I would probably never have known about this book if it weren’t for my friend Susan Cumins who is one of the 18 local artists whose drawings bring the plants that Largo describes to life on the printed page.

They are 16 women and 2 men, the youngest around 50, the oldest 90. Most are not professional artists but enjoy drawing the plants in a scientific manner. The illustrations are done by pen with black ink; Photoshop was used to turn some watercolour versions into black outlines with shading.

They are members of Tropical Botanic Artists, an informal group organized in 2006 after they had taken botanical drawing classes with Donna Torres at the Fairchild Tropical Botanic Garden in Coral Gables, Florida, in the Miami area.

The group meets once a month at the home of a member. There are no dues, no membership applications, and no bureaucracy.

Torres who is one of the artists represented in Big Bad Book of Botany contributed five drawings. Beverly Borland, co-director of Tropical Botanic Artists, provided 25. Cumins is responsible for 13 illustrations including the wattieza that Largo calls “the tree that changed the world.”

According to Largo, the wattieza is “officially the first and oldest known tree to have thrived on the planet.” Cumins’ drawing above shows the top of the wattieza, a crown of branches with leaves like a fern.

A fossilized version was found in New York State in 2004 and led researchers to conclude that this plant – basically a trunk 24 feet tall with a brush at the top – flourished millions of years before dinosaurs and other animals existed.

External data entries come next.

import Summits.ABC.ABC.Theorems.SomeWindowSaving.Negative.Defs
import Summits.ABC.ABC.Theorems.SomeWindowSaving.Negative.FreyCovariants

/-!
# The Frey family of `1 + (4p² − 1) = 4p²` lies in the crux's window slices

Negative-side support (cdisprove of stmt-ABC-1976): for `0 < κ < 4`, `σ > 12` there is `p₀` such
that for every prime `p ≥ p₀` and `X ≥ 2¹³ p³` the reduced global minimal model `freyFamily p`
satisfies every clause of the set-builder of `TwistAmplification.SomeWindowSaving`
(`freyFamily_mem_windowSet`): `p ∣ N ≤ 2¹³ p³`, `(240 p⁴)³ ≤ M⁺ = c₄³ ≤ 2²⁴ p¹²`.
-/

noncomputable section

open UniqueFactorizationMonoid IsDedekindDomain Real WeierstrassCurve Rat.HeightOneSpectrum
open Literature.NumberTheory.EllipticCurves

namespace Summit.ABC.ABC.Theorems.SomeWindowSaving.Negative

section Family

variable {p : ℕ}

/-- `AB(A+B) = (4p² − 1) · 4p² ≠ 0`. -/
theorem freyFamily_prod_ne_zero (hp : ¬ 3 ∣ p) (hp1 : 1 ≤ p) :
    (1 : ℤ) * (3 * kOf p) * (1 + 3 * kOf p) ≠ 0 := by
  have hk := one_le_kOf hp hp1
  positivity

/-- `16 ∤ AB(A+B) = 4 · (p² (4p² − 1))` for odd `p`. -/
theorem not_sixteen_dvd_freyFamily_prod (hp : ¬ 3 ∣ p) (hodd : Odd p) :
    ¬ (16 : ℤ) ∣ 1 * (3 * kOf p) * (1 + 3 * kOf p) := by
  have h3 := three_mul_kOf hp
  have hodd' : Odd (p : ℤ) := by exact_mod_cast hodd
  have hprod : (1 : ℤ) * (3 * kOf p) * (1 + 3 * kOf p) =
      4 * ((4 * (p : ℤ) ^ 2 - 1) * (p : ℤ) ^ 2) := by
    rw [h3]; ring
  rw [hprod]
  intro h
  have h4 : (4 : ℤ) ∣ (4 * (p : ℤ) ^ 2 - 1) * (p : ℤ) ^ 2 := by
    have h' : (4 : ℤ) * 4 ∣ 4 * ((4 * (p : ℤ) ^ 2 - 1) * (p : ℤ) ^ 2) := by norm_num at h ⊢; exact h
    exact (mul_dvd_mul_iff_left (by norm_num : (4 : ℤ) ≠ 0)).mp h'
  have hoddprod : Odd ((4 * (p : ℤ) ^ 2 - 1) * (p : ℤ) ^ 2) := by
    refine Odd.mul ?_ (hodd'.pow)
    have : Even (4 * (p : ℤ) ^ 2) := (show Even (4 : ℤ) by decide).mul_right _
    exact this.sub_odd odd_one
  have h2 : (2 : ℤ) ∣ (4 * (p : ℤ) ^ 2 - 1) * (p : ℤ) ^ 2 := dvd_trans ⟨2, by norm_num⟩ h4
  exact (Int.not_even_iff_odd.mpr hoddprod) (even_iff_two_dvd.mpr h2)

/-- `|AB(A+B)| = 3K (3K + 1)` with `K = |k|`, and `3K + 1 = 4p²` (naturals, no subtraction). -/
theorem natAbs_freyFamily_prod (hp : ¬ 3 ∣ p) (hp1 : 1 ≤ p) :
    ((1 : ℤ) * (3 * kOf p) * (1 + 3 * kOf p)).natAbs = 3 * (kOf p).natAbs * (4 * p ^ 2) ∧
      3 * (kOf p).natAbs + 1 = 4 * p ^ 2 := by
  have hk := one_le_kOf hp hp1
  have h3 := three_mul_kOf hp
  have hK : |kOf p| = kOf p := abs_of_nonneg (by omega)
  constructor
  · have h : ((((1 : ℤ) * (3 * kOf p) * (1 + 3 * kOf p)).natAbs : ℕ) : ℤ) =
        ((3 * (kOf p).natAbs * (4 * p ^ 2) : ℕ) : ℤ) := by
      push_cast
      rw [hK, abs_of_nonneg (by positivity)]
      linear_combination (3 * kOf p) * h3
    exact_mod_cast h
  · have h : ((3 * (kOf p).natAbs + 1 : ℕ) : ℤ) = ((4 * p ^ 2 : ℕ) : ℤ) := by
      push_cast
      rw [hK]
      linear_combination h3
    exact_mod_cast h

/-- `rad (AB(A+B)) ≤ 8 p³` (indeed `rad ∣ 6 K p`, `3K = 4p² − 1`). -/
theorem radical_freyFamily_prod_le (hp : ¬ 3 ∣ p) (hp1 : 1 ≤ p) :
    radical ((1 : ℤ) * (3 * kOf p) * (1 + 3 * kOf p)).natAbs ≤ 8 * p ^ 3 := by
  obtain ⟨hn, hK⟩ := natAbs_freyFamily_prod hp hp1
  set K := (kOf p).natAbs with hKdef
  have hK1 : 1 ≤ K := by
    have := one_le_kOf hp hp1
    omega
  have hm0 : 6 * K * p ≠ 0 := by positivity
  have hdvd : ((1 : ℤ) * (3 * kOf p) * (1 + 3 * kOf p)).natAbs ∣ (6 * K * p) ^ 2 := by
    rw [hn]
    exact ⟨3 * K, by ring⟩
  have h1 : radical ((1 : ℤ) * (3 * kOf p) * (1 + 3 * kOf p)).natAbs ∣ 6 * K * p := by
    have := radical_dvd_radical hdvd (pow_ne_zero 2 hm0)
    rw [radical_pow _ two_ne_zero] at this
    exact this.trans radical_dvd_self
  have h2 : 6 * K * p ≤ 8 * p ^ 3 := by
    have : 3 * K ≤ 4 * p ^ 2 := by omega
    calc 6 * K * p = 2 * p * (3 * K) := by ring
      _ ≤ 2 * p * (4 * p ^ 2) := by gcongr
      _ = 8 * p ^ 3 := by ring
  exact (Nat.le_of_dvd (Nat.pos_of_ne_zero hm0) h1).trans h2

end Family

/-! ## §2c Membership of `freyFamily p` in the window slices (`κ < 4`, `σ > 12`) -/

section Membership

variable {p : ℕ}

/-- A prime `≥ 5` is prime to `3`. -/
theorem not_three_dvd_of_prime (hp : p.Prime) (h5 : 5 ≤ p) : ¬ 3 ∣ p := by
  intro h
  have := (Nat.prime_dvd_prime_iff_eq Nat.prime_three hp).mp h
  omega

/-- A prime `≥ 5` is odd. -/
theorem odd_of_prime_of_five_le (hp : p.Prime) (h5 : 5 ≤ p) : Odd p :=
  hp.odd_of_ne_two (by omega)

/-- `freyFamily p ⊗ ℚ` is an elliptic curve. -/
theorem isElliptic_freyFamily (hp3 : ¬ 3 ∣ p) (hp1 : 1 ≤ p) :
    ((freyFamily p).baseChange ℚ).IsElliptic :=
  isElliptic_of_freyCovariants (freyFamily_prod_ne_zero hp3 hp1) (freyFamily_Δ p)

/-- `freyFamily p` is a global minimal model (B–G 12.5.10, first case: `16 ∤ abc`). -/
theorem isMinimalAt_freyFamily (hp3 : ¬ 3 ∣ p) (hp1 : 1 ≤ p) (hodd : Odd p)
    (v : HeightOneSpectrum ℤ) : ((freyFamily p).baseChange ℚ).IsMinimalAt v :=
  isMinimalAt_of_freyCovariants isCoprime_one_left (freyFamily_prod_ne_zero hp3 hp1)
    (not_sixteen_dvd_freyFamily_prod hp3 hodd) (freyFamily_c₄ p) (freyFamily_Δ p) v

/-- Conductor upper bound `N ≤ 2¹⁰ rad(4p²(4p²−1)) ≤ 2¹³ p³`. -/
theorem conductorNorm_freyFamily_le (hp3 : ¬ 3 ∣ p) (hp1 : 1 ≤ p) (hodd : Odd p) :
    ((freyFamily p).baseChange ℚ).conductorNorm ℤ ≤ 2 ^ 13 * p ^ 3 := by
  have h := conductorNorm_dvd_of_freyCovariants isCoprime_one_left (freyFamily_prod_ne_zero hp3 hp1)
    (not_sixteen_dvd_freyFamily_prod hp3 hodd) (freyFamily_c₄ p) (freyFamily_Δ p)
  have hr := radical_freyFamily_prod_le hp3 hp1
  calc ((freyFamily p).baseChange ℚ).conductorNorm ℤ
      ≤ 2 ^ 10 * radical ((1 : ℤ) * (3 * kOf p) * (1 + 3 * kOf p)).natAbs :=
        Nat.le_of_dvd (by positivity) h
    _ ≤ 2 ^ 10 * (8 * p ^ 3) := by gcongr
    _ = 2 ^ 13 * p ^ 3 := by ring

/-- Conductor lower bound: `p ∣ N` (multiplicative reduction at `p ∣ 4p²`). -/
theorem dvd_conductorNorm_freyFamily (hp : p.Prime) (h5 : 5 ≤ p) :
    p ∣ ((freyFamily p).baseChange ℚ).conductorNorm ℤ := by
  have hp3 := not_three_dvd_of_prime hp h5
  have hodd := odd_of_prime_of_five_le hp h5
  refine dvd_conductorNorm_of_freyCovariants isCoprime_one_left
    (freyFamily_prod_ne_zero hp3 hp.one_le) (not_sixteen_dvd_freyFamily_prod hp3 hodd)
    (freyFamily_c₄ p) (freyFamily_Δ p) hp (by omega) ?_
  rw [three_mul_kOf hp3]
  exact Dvd.intro (4 * (p : ℤ) * (4 * (p : ℤ) ^ 2 - 1)) (by ring)

/-- `c₄ > 0` (in particular `≠ 0`: the CM-`j = 0` exclusion is met). -/
theorem freyFamily_c₄_pos (hp3 : ¬ 3 ∣ p) (hp1 : 1 ≤ p) : 0 < (freyFamily p).c₄ := by
  rw [freyFamily_c₄]
  have := one_le_kOf hp3 hp1
  nlinarith

/-- `c₆ ≠ 0` (the CM-`j = 1728` exclusion is met). -/
theorem freyFamily_c₆_ne_zero (hp3 : ¬ 3 ∣ p) (hp1 : 1 ≤ p) : (freyFamily p).c₆ ≠ 0 := by
  rw [freyFamily_c₆]
  have hk := one_le_kOf hp3 hp1
  have h1 : (0 : ℤ) < 3 * kOf p - 1 := by omega
  have h2 : (0 : ℤ) < 3 * kOf p + 2 := by omega
  have h3 : (0 : ℤ) < 6 * kOf p + 1 := by omega
  exact mul_ne_zero (by norm_num) (mul_pos (mul_pos h1 h2) h3).ne'

/-- `13824000 p¹² = (240 p⁴)³ ≤ |c₄|³ ≤ M⁺ ≤ 2²⁴ p¹²`. -/
theorem maxInv_freyFamily_bounds (hp3 : ¬ 3 ∣ p) (h2 : 2 ≤ p) :
    13824000 * (p : ℤ) ^ 12 ≤ max |(freyFamily p).Δ| (|(freyFamily p).c₄| ^ 3) ∧
      max |(freyFamily p).Δ| (|(freyFamily p).c₄| ^ 3) ≤ 2 ^ 24 * (p : ℤ) ^ 12 := by
  have hp2 : (2 : ℤ) ≤ p := by exact_mod_cast h2
  have hsq : (4 : ℤ) ≤ (p : ℤ) ^ 2 := by nlinarith
  have hc₄ := freyFamily_c₄_eq hp3
  have hΔ := freyFamily_Δ_eq hp3
  have hc₄lo : 240 * (p : ℤ) ^ 4 ≤ (freyFamily p).c₄ := by
    rw [hc₄]; nlinarith [pow_nonneg (show (0:ℤ) ≤ (p:ℤ) ^ 2 by positivity) 2]
  have hc₄hi : (freyFamily p).c₄ ≤ 256 * (p : ℤ) ^ 4 := by
    rw [hc₄]; nlinarith
  have hc₄pos : 0 ≤ (freyFamily p).c₄ := le_trans (by positivity) hc₄lo
  have hΔlo : 0 ≤ (freyFamily p).Δ := by rw [hΔ]; positivity
  have hΔhi : (freyFamily p).Δ ≤ 2 ^ 12 * (p : ℤ) ^ 8 := by
    rw [hΔ]
    have h1 : (0 : ℤ) ≤ 4 * (p : ℤ) ^ 2 - 1 := by nlinarith
    have h2' : (4 * (p : ℤ) ^ 2 - 1) ^ 2 ≤ (4 * (p : ℤ) ^ 2) ^ 2 := by
      apply pow_le_pow_left₀ h1; linarith
    calc 256 * (p : ℤ) ^ 4 * (4 * (p : ℤ) ^ 2 - 1) ^ 2
        ≤ 256 * (p : ℤ) ^ 4 * (4 * (p : ℤ) ^ 2) ^ 2 := by gcongr
      _ = 2 ^ 12 * (p : ℤ) ^ 8 := by ring
  rw [abs_of_nonneg hΔlo, abs_of_nonneg hc₄pos]
  constructor
  · refine le_trans ?_ (le_max_right _ _)
    calc 13824000 * (p : ℤ) ^ 12 = (240 * (p : ℤ) ^ 4) ^ 3 := by ring
      _ ≤ (freyFamily p).c₄ ^ 3 := pow_le_pow_left₀ (by positivity) hc₄lo 3
  · refine max_le ?_ ?_
    · calc (freyFamily p).Δ ≤ 2 ^ 12 * (p : ℤ) ^ 8 := hΔhi
        _ ≤ 2 ^ 12 * (p : ℤ) ^ 8 * (p : ℤ) ^ 4 := le_mul_of_one_le_right (by positivity)
            (one_le_pow₀ (by omega))
        _ ≤ 2 ^ 24 * (p : ℤ) ^ 12 := by
          rw [show (2 : ℤ) ^ 12 * (p : ℤ) ^ 8 * (p : ℤ) ^ 4 = 2 ^ 12 * (p : ℤ) ^ 12 by ring]
          gcongr <;> norm_num
    · calc (freyFamily p).c₄ ^ 3 ≤ (256 * (p : ℤ) ^ 4) ^ 3 := pow_le_pow_left₀ hc₄pos hc₄hi 3
        _ = 2 ^ 24 * (p : ℤ) ^ 12 := by ring

/-- Exponent bookkeeping, lower edge: `(2¹³ p³)^κ ≤ (240 p⁴)³` for `κ < 4`, `p ≥ p₀(κ)`. -/
theorem lower_window_ineq {κ : ℝ} (hκ : κ < 4) :
    ∃ p₀ : ℕ, ∀ p : ℕ, p₀ ≤ p → ((2 : ℝ) ^ 13 * (p : ℝ) ^ 3) ^ κ ≤ 13824000 * (p : ℝ) ^ 12 := by
  set e : ℝ := 12 - 3 * κ with he
  have he0 : 0 < e := by rw [he]; linarith
  obtain ⟨p₀, hp₀⟩ := exists_nat_ge ((2 : ℝ) ^ (13 * κ / e))
  refine ⟨max p₀ 1, fun p hp ↦ ?_⟩
  have hp1 : (1 : ℝ) ≤ p := by exact_mod_cast le_of_max_le_right hp
  have hpp : (0 : ℝ) < p := by linarith
  have hp₀' : (2 : ℝ) ^ (13 * κ / e) ≤ p := hp₀.trans (by exact_mod_cast le_of_max_le_left hp)
  have h1 : (2 : ℝ) ^ (13 * κ) ≤ (p : ℝ) ^ e := by
    have := Real.rpow_le_rpow (by positivity) hp₀' he0.le
    rwa [← Real.rpow_mul (by norm_num), div_mul_cancel₀ _ he0.ne'] at this
  have h2 : ((2 : ℝ) ^ 13 * (p : ℝ) ^ 3) ^ κ = (2 : ℝ) ^ (13 * κ) * (p : ℝ) ^ (3 * κ) := by
    rw [Real.mul_rpow (by positivity) (by positivity)]
    congr 1
    · rw [show ((2 : ℝ) ^ 13 : ℝ) = (2 : ℝ) ^ (13 : ℝ) by norm_num, ← Real.rpow_mul (by norm_num)]
    · rw [show ((p : ℝ) ^ 3 : ℝ) = (p : ℝ) ^ (3 : ℝ) by norm_num, ← Real.rpow_mul hpp.le]
  rw [h2]
  calc (2 : ℝ) ^ (13 * κ) * (p : ℝ) ^ (3 * κ) ≤ (p : ℝ) ^ e * (p : ℝ) ^ (3 * κ) := by gcongr
    _ = (p : ℝ) ^ (12 : ℝ) := by rw [← Real.rpow_add hpp]; congr 1; rw [he]; ring
    _ = (p : ℝ) ^ 12 := by norm_num
    _ ≤ 13824000 * (p : ℝ) ^ 12 := le_mul_of_one_le_left (by positivity) (by norm_num)

/-- Exponent bookkeeping, upper edge: `2²⁴ p¹² ≤ p^σ` for `σ > 12`, `p ≥ p₁(σ)`. -/
theorem upper_window_ineq {σ : ℝ} (hσ : 12 < σ) :
    ∃ p₁ : ℕ, ∀ p : ℕ, p₁ ≤ p → (2 : ℝ) ^ 24 * (p : ℝ) ^ 12 ≤ (p : ℝ) ^ σ := by
  set e : ℝ := σ - 12 with he
  have he0 : 0 < e := by rw [he]; linarith
  obtain ⟨p₁, hp₁⟩ := exists_nat_ge ((2 : ℝ) ^ (24 / e))
  refine ⟨max p₁ 1, fun p hp ↦ ?_⟩
  have hp1 : (1 : ℝ) ≤ p := by exact_mod_cast le_of_max_le_right hp
  have hpp : (0 : ℝ) < p := by linarith
  have hp₁' : (2 : ℝ) ^ (24 / e) ≤ p := hp₁.trans (by exact_mod_cast le_of_max_le_left hp)
  have h1 : (2 : ℝ) ^ (24 : ℝ) ≤ (p : ℝ) ^ e := by
    have := Real.rpow_le_rpow (by positivity) hp₁' he0.le
    rwa [← Real.rpow_mul (by norm_num), div_mul_cancel₀ _ he0.ne'] at this
  calc (2 : ℝ) ^ 24 * (p : ℝ) ^ 12 = (2 : ℝ) ^ (24 : ℝ) * (p : ℝ) ^ (12 : ℝ) := by norm_num
    _ ≤ (p : ℝ) ^ e * (p : ℝ) ^ (12 : ℝ) := by gcongr
    _ = (p : ℝ) ^ σ := by rw [← Real.rpow_add hpp]; congr 1; rw [he]; ring

/-- **The Frey family sits in every window `[κ, σ] ⊇ [4 − 0, 12 + 0]`:** for `0 < κ < 4`,
`σ > 12` there is `p₀` such that for every prime `p ≥ p₀` and every `X ≥ 2¹³ p³` the reduced
minimal model `freyFamily p` satisfies every clause of the crux's set-builder predicate. -/
theorem freyFamily_mem_windowSet {κ σ : ℝ} (hκ0 : 0 < κ) (hκ : κ < 4) (hσ : 12 < σ) :
    ∃ p₀ : ℕ, 5 ≤ p₀ ∧ ∀ p : ℕ, p.Prime → p₀ ≤ p → ∀ X : ℝ, (2 : ℝ) ^ 13 * (p : ℝ) ^ 3 ≤ X →
      freyFamily p ∈ windowSet κ σ X := by
  obtain ⟨p₀, hp₀⟩ := lower_window_ineq hκ
  obtain ⟨p₁, hp₁⟩ := upper_window_ineq hσ
  refine ⟨max 5 (max p₀ p₁), le_max_left _ _, fun p hp hge X hX ↦ ?_⟩
  have h5 : 5 ≤ p := le_of_max_le_left hge
  have hge₀ : p₀ ≤ p := le_of_max_le_left (le_of_max_le_right hge)
  have hge₁ : p₁ ≤ p := le_of_max_le_right (le_of_max_le_right hge)
  have hp3 := not_three_dvd_of_prime hp h5
  have hodd := odd_of_prime_of_five_le hp h5
  have hp1 : 1 ≤ p := hp.one_le
  haveI hE := isElliptic_freyFamily hp3 hp1
  have hNle : ((((freyFamily p).baseChange ℚ).conductorNorm ℤ : ℕ) : ℝ) ≤ 2 ^ 13 * (p : ℝ) ^ 3 := by
    exact_mod_cast conductorNorm_freyFamily_le hp3 hp1 hodd
  have hpN : (p : ℝ) ≤ ((((freyFamily p).baseChange ℚ).conductorNorm ℤ : ℕ) : ℝ) := by
    exact_mod_cast Nat.le_of_dvd (conductorNorm_pos_holds _) (dvd_conductorNorm_freyFamily hp h5)
  obtain ⟨hMlo, hMhi⟩ := maxInv_freyFamily_bounds hp3 (by omega)
  have hMlo' : (13824000 : ℝ) * (p : ℝ) ^ 12 ≤
      ((max |(freyFamily p).Δ| (|(freyFamily p).c₄| ^ 3) : ℤ) : ℝ) := by exact_mod_cast hMlo
  have hMhi' : ((max |(freyFamily p).Δ| (|(freyFamily p).c₄| ^ 3) : ℤ) : ℝ) ≤
      (2 : ℝ) ^ 24 * (p : ℝ) ^ 12 := by exact_mod_cast hMhi
  refine ⟨hE, isMinimalAt_freyFamily hp3 hp1 hodd, Or.inl rfl, Or.inl rfl, Or.inl rfl,
    (freyFamily_c₄_pos hp3 hp1).ne', freyFamily_c₆_ne_zero hp3 hp1, hNle.trans hX, ?_, ?_⟩
  · calc ((((freyFamily p).baseChange ℚ).conductorNorm ℤ : ℕ) : ℝ) ^ κ
        ≤ ((2 : ℝ) ^ 13 * (p : ℝ) ^ 3) ^ κ := Real.rpow_le_rpow (by positivity) hNle hκ0.le
      _ ≤ 13824000 * (p : ℝ) ^ 12 := hp₀ p hge₀
      _ ≤ _ := hMlo'
  · calc ((max |(freyFamily p).Δ| (|(freyFamily p).c₄| ^ 3) : ℤ) : ℝ)
        ≤ (2 : ℝ) ^ 24 * (p : ℝ) ^ 12 := hMhi'
      _ ≤ (p : ℝ) ^ σ := hp₁ p hge₁
      _ ≤ ((((freyFamily p).baseChange ℚ).conductorNorm ℤ : ℕ) : ℝ) ^ σ :=
          Real.rpow_le_rpow (by positivity) hpN (by linarith)

end Membership

end Summit.ABC.ABC.Theorems.SomeWindowSaving.Negative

The book also covers more familiar plants like skunk cabbage, sunflower, tobacco, tulip, tupelo, vanilla, and yew to focus on the last part of the alphabet. Largo doesn’t explain why he selected these plants rather than others, but he does say that he tried to combine the traditional “reference-like quality” of works like the Indian Avestan Writings from about 1100 BC and the Historia Plantarum from about 200 BC with “descriptions, life cycles, advice on cultivation, and the benefits these plants provide.”

“I hope to capture the incredible diversity of plants and marvel at the vast plant kingdom’s many wonders,” writes Largo. For the reader the illustrations and the stories like the one about the bleeding heart are a delight.

A young man pursued a maiden who didn’t respond no matter how many gifts he gave her. Discouraged, he stabbed himself in the heart. Where he fell, the first bleeding heart flower appeared.

Dragonwort, on the other hand, is similar to tarragon and adds flavor to foods that don’t have much. It’s used in classic French cuisine to make Bearnaise sauce and in some other countries to flavor a soft drink. Why dragonwort? Apparently, long ago, it was used to repel dragons . . . who didn’t like the aroma.